Sum of Three Squares:
40² + 20² + 5² = 2025

Product of Squares:
9² * 5² = 2025

Harshad Number:
(also known as a Niven number), meaning it is divisible by the sum of its digits (2+0+2+5 = 9),

R. Jamil

[Serg]

Hi, Jamil!
Property "2025 = (20 + 25)^2" is extremely rare. Let's call such years, having even number of digits, "balanced". It's turn out, there are only 3 such 4-digit years: 2025, 3025, 9801. Not every millenium contains such "balanced" years.

Serg

[rjamil]

2025 as the 23rd Centered Octagonal Number:
These numbers represent a geometric pattern where a point is placed at the center, and subsequent layers of dots form an octagon around it.

The formula for the nth centered octagonal number is 1 + 8 * (n * (n - 1) / 2). For n=23, this formula calculates to 1 + 8 * (22 * 23 / 2) = 1 + 8 * 253 = 2025.

R. Jamil

[Leren]

I think you have missed an "important" one. It's part of a Pythagorean Triple (sum of two squares and is a square) : 27^2 + 36^2 = 45^2 = 2025.

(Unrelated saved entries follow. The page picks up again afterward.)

import Literature.AlgebraicGeometry.AbelianSchemes.AbelianSchemeDualTransportSlice
import Literature.AlgebraicGeometry.AbelianVarieties.LineBundleTensorPower
import Literature.AlgebraicGeometry.AbelianVarieties.HomogeneousLineBundleDivisor
import Literature.AlgebraicGeometry.Modules.PullbackFrame
import Literature.AlgebraicGeometry.Modules.RankOneModuleDivisorDictionary
import HarnessLib

/-!
# `λ̄' = Λ(𝒪(e_s^*Θ))`: the `IsLambdaOfAt` transport along `(e, Ĥ_e)` (the module-algebra half of (c-ii-T); sequel of
# ★ `AbelianSchemeDualTransportSlice`)

Topic `AlgebraicGeometry/AbelianSchemes`; namespace `Literature.AlgebraicGeometry.AbelianSchemes.AbelianSchemeOver.DualPair`
(two general module lemmas in `Literature.AlgebraicGeometry.Modules`).  Cell hodgecm-mathlib (D-0151), rung-0 ladder /
M1PRIME-DAG **W3c (c-ii-T)** — the `IsLambdaOfAt` witness of the transported polarisation `lam₂ := H⁻¹ ≫ λσ ≫ Ĥ` that
B-p03's λ-clause (G5-core ★ `AbelianVarietyPolarisationRigidity`) consumes — over ★ `AbelianSchemeDualTransportSlice`
(`lamTransport`, `nonempty_pullback_sliceAt_lamTransport_iso_of_isLambdaOfAt`), ★ `LineBundleTensorPower`
(`nonempty_pullback_tensorObj_iso`, `nonempty_pullback_dual_iso`), ★ `HomogeneousLineBundleDivisor`
(`detClass_lineBundle_toUnitCocycle`), ★ `PullbackFrame` (`detClass_pullback`), ★ `RankOneModuleDivisorDictionary`
(`CartierDivisor.cechClass_pullback`) and ★ `AbelianVarietyWeilPairingPullback` (`translation_left_comp_toSchemeHom`).
THEOREMS ONLY; no structure, no named fact, no instance, no `sorry`; books 0.  HC_CM is proved only modulo the printed
citations until rung 0 closes.

## What is proved
* `Modules.nonempty_pullback_lineBundle_toUnitCocycle_iso` — **`g^*𝒪(D) ≅ 𝒪(g^*D)`** for a dominant morphism of integral
  schemes ([GortzWedhorn2020, Def. 11.49, p. 392]; by determinant classes: `[g^*𝒪(D)] = g^*[D] = [𝒪(g^*D)]`);
* `Modules.nonempty_dual_congr` — `M ≅ M' ⟹ M^∨ ≅ M'^∨` for line bundles (`[M^∨] = [M]⁻¹`);
* `isIso_toSchemeHom_of_iso` / `isDominant_toSchemeHom_fibreIsoOfIso` — the fibre isomorphism is dominant (needed to
  pull the Cartier divisor back);
* **`isLambdaOfAt_lamTransport`** — if `λ̄ = Λ(𝒪(Θ))` at `s` on the `A`-side then, for `e' = e⁻¹`,
  `λ̄' = Λ(𝒪(e_s^*Θ))` at `s` on the `A'`-side, `λ' = lamTransport D D' e e' λ = e ≫ λ ≫ Ĥ_{e'}`:
  `𝒫'|_{A'_s × {λ̄'(P')}} ≅ e_s^*(t_{e_s P'}^*𝒪(Θ) ⊗ 𝒪(Θ)^∨) ≅ t_{P'}^*𝒪(e_s^*Θ) ⊗ 𝒪(e_s^*Θ)^∨`
  ([MumfordFogartyKirwan1994] Def. 6.2 transported through an isomorphism of triples, Def. 7.3 along `𝟙`).

## References
* [MumfordFogartyKirwan1994] D. Mumford, J. Fogarty, F. Kirwan, *Geometric Invariant Theory*, 3rd ed. (1994), Ch. 6 §2
  Definitions 6.2–6.3 (p. 120), Ch. 7 §2 Definition 7.3 (p. 130).
* [GortzWedhorn2020] U. Görtz, T. Wedhorn, *Algebraic Geometry I*, 2nd ed. (2020), Def. 11.49 / Prop. 11.50 (p. 392)
  (`g^*𝒪(D) ≅ 𝒪(g^*D)`), Prop. 11.21 (p. 374).
* [Hartshorne1977] R. Hartshorne, *Algebraic Geometry* (1977), II Ex. 6.8, III Ex. 4.5 (`Pic ≅ Ȟ¹(𝒪^×)`, pull-back).
-/

set_option autoImplicit false

universe u

open CategoryTheory CategoryTheory.Limits AlgebraicGeometry MonoidalCategory

noncomputable section

namespace Literature.AlgebraicGeometry.Modules

open Literature.AlgebraicGeometry.Motives

/-- **`g^*𝒪_Y(D) ≅ 𝒪_{Y'}(g^*D)`** for a dominant morphism `g : Y' → Y` of integral schemes — both are line bundles and
`[g^*𝒪(D)] = g^*[𝒪(D)] = g^*[D] = [g^*D] = [𝒪(g^*D)]` in `Ȟ¹(Y', 𝒪^×)` (★ `detClass_pullback`, ★
`detClass_lineBundle_toUnitCocycle`, ★ `CartierDivisor.cechClass_pullback`, ★ `nonempty_iso_iff_detClass_eq`).
[cite: GortzWedhorn2020, Def. 11.49 and Prop. 11.50 (b) (p. 392)] [cite: Hartshorne1977, III Ex. 4.5] -/
theorem nonempty_pullback_lineBundle_toUnitCocycle_iso {Y Y' : Scheme.{u}} [IsIntegral Y] [IsIntegral Y']
    (g : Y' ⟶ Y) [IsDominant g] (D : CartierDivisor Y) :
    Nonempty ((Scheme.Modules.pullback g).obj (Modules.lineBundle D.toUnitCocycle) ≅
      Modules.lineBundle (D.pullback g).toUnitCocycle) := by
  have h₁ : HasRank (Modules.lineBundle D.toUnitCocycle) 1 := UnitCocycle.hasRank_lineBundle _
  have h₁' : HasRank (Modules.lineBundle (D.pullback g).toUnitCocycle) 1 := UnitCocycle.hasRank_lineBundle _
  refine (nonempty_iso_iff_detClass_eq (hasRank_pullback g h₁) h₁'
    (D.toUnitCocycle.isFiniteLocallyFree_lineBundle.pullback g)
    (D.pullback g).toUnitCocycle.isFiniteLocallyFree_lineBundle).2 ?_
  rw [detClass_pullback g D.toUnitCocycle.isFiniteLocallyFree_lineBundle, detClass_lineBundle_toUnitCocycle,
    detClass_lineBundle_toUnitCocycle, CartierDivisor.cechClass_pullback]

/-- `M ≅ M' ⟹ M^∨ ≅ M'^∨` for line bundles (`[M^∨] = [M]⁻¹ = [M']⁻¹ = [M'^∨]`). [cite: Hartshorne1977, II Ex. 5.16 (e) and III Ex. 4.5] -/
theorem nonempty_dual_congr {X : Scheme.{u}} {M M' : X.Modules} (i : M ≅ M') (hM : HasRank M 1) :
    Nonempty (Modules.dual M ≅ Modules.dual M') := by
  have hM' : HasRank M' 1 := hasRank_of_iso i hM
  refine (nonempty_iso_iff_detClass_eq (hasRank_dual hM) (hasRank_dual hM')
    (isFiniteLocallyFree_dual (HasRank.isFiniteLocallyFree' hM))
    (isFiniteLocallyFree_dual (HasRank.isFiniteLocallyFree' hM'))).2 ?_
  rw [detClass_dual (HasRank.isFiniteLocallyFree' hM), detClass_dual (HasRank.isFiniteLocallyFree' hM'),
    detClass_eq_of_iso i (HasRank.isFiniteLocallyFree' hM) (HasRank.isFiniteLocallyFree' hM')]

end Literature.AlgebraicGeometry.Modules

namespace Literature.AlgebraicGeometry.AbelianSchemes

namespace AbelianSchemeOver

open Literature.AlgebraicGeometry.Motives Literature.AlgebraicGeometry.Modules
open Literature.AlgebraicGeometry.AbelianVarieties
open scoped MonObj

/-- The underlying scheme morphism of an isomorphism of abelian varieties is an isomorphism. [folklore → ] [cite: GortzWedhorn2020, Section (4.7) (p. 135)] -/
theorem isIso_toSchemeHom_of_iso {K : Type u} [Field K] {B C : AbelianVariety K} (φ : B ≅ C) :
    IsIso (AbelianVariety.Hom.toSchemeHom φ.hom) :=
  ⟨⟨AbelianVariety.Hom.toSchemeHom φ.inv, congrArg AbelianVariety.Hom.toSchemeHom φ.hom_inv_id,
    congrArg AbelianVariety.Hom.toSchemeHom φ.inv_hom_id⟩⟩

variable {S : Scheme.{u}} {A A' : AbelianSchemeOver S} (e : A'.X ≅ A.X) [IsMonHom e.hom]
  {Ω : Type u} [Field Ω] (s : Spec (.of Ω) ⟶ S)

/-- The fibre isomorphism `e_s : A'_s ≅ A_s` is dominant on underlying schemes (an isomorphism). [cite: GortzWedhorn2020, Section (4.7) (p. 135)] -/
theorem isDominant_toSchemeHom_fibreIsoOfIso :
    IsDominant (AbelianVariety.Hom.toSchemeHom (fibreIsoOfIso e s).hom) := by
  haveI := isIso_toSchemeHom_of_iso (fibreIsoOfIso e s)
  infer_instance

namespace DualPair

variable (D : A.DualPair) (D' : A'.DualPair) (e' : A.X ≅ A'.X) [IsMonHom e'.hom] (lam : A.X ⟶ D.hat.X)

/-- **`λ̄' = Λ(𝒪(e_s^*Θ))` — the `IsLambdaOfAt` transport along `(e, Ĥ_e)`**: if `λ̄ = Λ(𝒪(Θ))` at `s` for `λ : A → Â`,
then the transported `λ' = e ≫ λ ≫ Ĥ_{e'} : A' → Â'` (`e' = e⁻¹`) satisfies `λ̄' = Λ(𝒪(e_s^*Θ))` at `s`, where
`e_s = fibreIsoOfIso e s : A'_s ≅ A_s` and `e_s^*Θ = Θ.pullback`.  Chain: `𝒫'|_{A'_s × {λ̄'(P')}} ≅
e_s^*(t_{e_s P'}^*𝒪(Θ) ⊗ 𝒪(Θ)^∨)` (★ `nonempty_pullback_sliceAt_lamTransport_iso_of_isLambdaOfAt`) `≅ e_s^*t_{e_s P'}^*𝒪(Θ) ⊗
(e_s^*𝒪(Θ))^∨` (★ `nonempty_pullback_tensorObj_iso`, ★ `nonempty_pullback_dual_iso`) `≅ t_{P'}^*𝒪(e_s^*Θ) ⊗ 𝒪(e_s^*Θ)^∨`
(`e_s ∘ t_{P'} = t_{e_s P'} ∘ e_s`, ★ `translation_left_comp_toSchemeHom`; `e_s^*𝒪(Θ) ≅ 𝒪(e_s^*Θ)`).
[cite: MumfordFogartyKirwan1994, Ch. 6 §2 Definition 6.2 (p. 120) and Ch. 7 §2 Definition 7.3 (p. 130)] -/
theorem isLambdaOfAt_lamTransport (he' : e'.hom = e.inv)
    [IsDominant (AbelianVariety.Hom.toSchemeHom (fibreIsoOfIso e s).hom)]
    {Θ : CartierDivisor (A.fibre s).toAbelianVariety.X.left} (h : A.IsLambdaOfAt s D lam Θ) :
    A'.IsLambdaOfAt s D' (lamTransport D D' e e' lam)
      (Θ.pullback (AbelianVariety.Hom.toSchemeHom (fibreIsoOfIso e s).hom)) := by
  intro P'
  have hL : HasRank (A.lineBundleOfDivisor s Θ) 1 := A.hasRank_lineBundleOfDivisor s Θ
  obtain ⟨i₁⟩ := nonempty_pullback_sliceAt_lamTransport_iso_of_isLambdaOfAt D D' e e' lam s he' h P'
  obtain ⟨i₂⟩ := nonempty_pullback_tensorObj_iso (AbelianVariety.Hom.toSchemeHom (fibreIsoOfIso e s).hom)
    (hasRank_pullback _ hL) (hasRank_dual hL)
    (M := (Scheme.Modules.pullback ((A.fibre s).toAbelianVariety.translation
      (AlgPoints.map (fibreIsoOfIso e s).hom.hom.hom.hom P')).left).obj (A.lineBundleOfDivisor s Θ))
    (N := Modules.dual (A.lineBundleOfDivisor s Θ))
  obtain ⟨i₃⟩ := nonempty_pullback_dual_iso (AbelianVariety.Hom.toSchemeHom (fibreIsoOfIso e s).hom) hL
  obtain ⟨ℓ⟩ := nonempty_pullback_lineBundle_toUnitCocycle_iso (AbelianVariety.Hom.toSchemeHom (fibreIsoOfIso e s).hom) Θ
  obtain ⟨d⟩ := nonempty_dual_congr ℓ (hasRank_pullback _ hL)
  have i₄ : (Scheme.Modules.pullback (AbelianVariety.Hom.toSchemeHom (fibreIsoOfIso e s).hom)).obj
        ((Scheme.Modules.pullback ((A.fibre s).toAbelianVariety.translation
          (AlgPoints.map (fibreIsoOfIso e s).hom.hom.hom.hom P')).left).obj (A.lineBundleOfDivisor s Θ)) ≅
      (Scheme.Modules.pullback ((A'.fibre s).toAbelianVariety.translation P').left).obj
        ((Scheme.Modules.pullback (AbelianVariety.Hom.toSchemeHom (fibreIsoOfIso e s).hom)).obj
          (A.lineBundleOfDivisor s Θ)) :=
    (Scheme.Modules.pullbackComp _ _).app _ ≪≫
      (Scheme.Modules.pullbackCongr (AbelianVariety.translation_left_comp_toSchemeHom (fibreIsoOfIso e s).hom P').symm).app _ ≪≫
      ((Scheme.Modules.pullbackComp _ _).app _).symm
  exact ⟨i₁ ≪≫ i₂ ≪≫ tensorMapIso (i₄ ≪≫ (Scheme.Modules.pullback _).mapIso ℓ) (i₃ ≪≫ d)⟩

/-- The same with the dominance instance supplied (`isDominant_toSchemeHom_fibreIsoOfIso`). [cite: MumfordFogartyKirwan1994, Ch. 6 §2 Definition 6.2 (p. 120)] -/
theorem isLambdaOfAt_lamTransport' (he' : e'.hom = e.inv)
    {Θ : CartierDivisor (A.fibre s).toAbelianVariety.X.left} (h : A.IsLambdaOfAt s D lam Θ) :
    haveI := isDominant_toSchemeHom_fibreIsoOfIso e s
    A'.IsLambdaOfAt s D' (lamTransport D D' e e' lam)
      (Θ.pullback (AbelianVariety.Hom.toSchemeHom (fibreIsoOfIso e s).hom)) := by
  haveI := isDominant_toSchemeHom_fibreIsoOfIso e s
  exact isLambdaOfAt_lamTransport e s D D' e' lam he' h

end DualPair

end AbelianSchemeOver

end Literature.AlgebraicGeometry.AbelianSchemes

end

or even maybe the sum of a power of six and one of 4 and is a square : 3^6 + 6^4 = 45^2 = 2025

or even 2025 = 401 + 403 + 405 +407 +409.

In date form two dates in the year 2025 i.e. 9/12/2025 or 12/9/2025 form part of a Pythagorean Quadruple : 9^2 + 12^2 + 20^2 = 25^2

Other Pythagorean dates in 2025 are 24/7/2025, just a few days ago, which is part of the Pythagorean Triple 7^2 + 24^2 = 25^2 - a so called limping square Pythagorean Triple.

or in about a month's time 4/9/25 is related to the most well known Pythagorean Triple of them all 3^2 + 4^2 = 5^2.

Leren

[rjamil]

The Prime Factorization:
3 x 3 x 3 x 3 x 5 x 5 = 3⁴ × 5² = 2025

R. Jamil

[Cenoman]

2025 = (20 + 25)^2
2025 = (1 + 2 + 3 + 4 + 5 + 6 + 7 + 8 + 9)^2
2025 = 1^3 + 2^3 + 3^3 + 4^3 + 5^3 + 6^3 + 7^3 + 8^3 + 9^3
Serg

The first formula sets 2025 as a Kaprekar number (Kaprekar: Indian mathemathician, 20th century)
The following two formulae are the result of Nicomachus theorem: for any integer n, square of the sum (1 + ... + n) = sum of the cubes
Previous such year was 1296, next will be 3025. (Nicomachus of Gerasa: Pythagorean mathemathician, 2nd century. Gerasa, now Jerash, in Jordan)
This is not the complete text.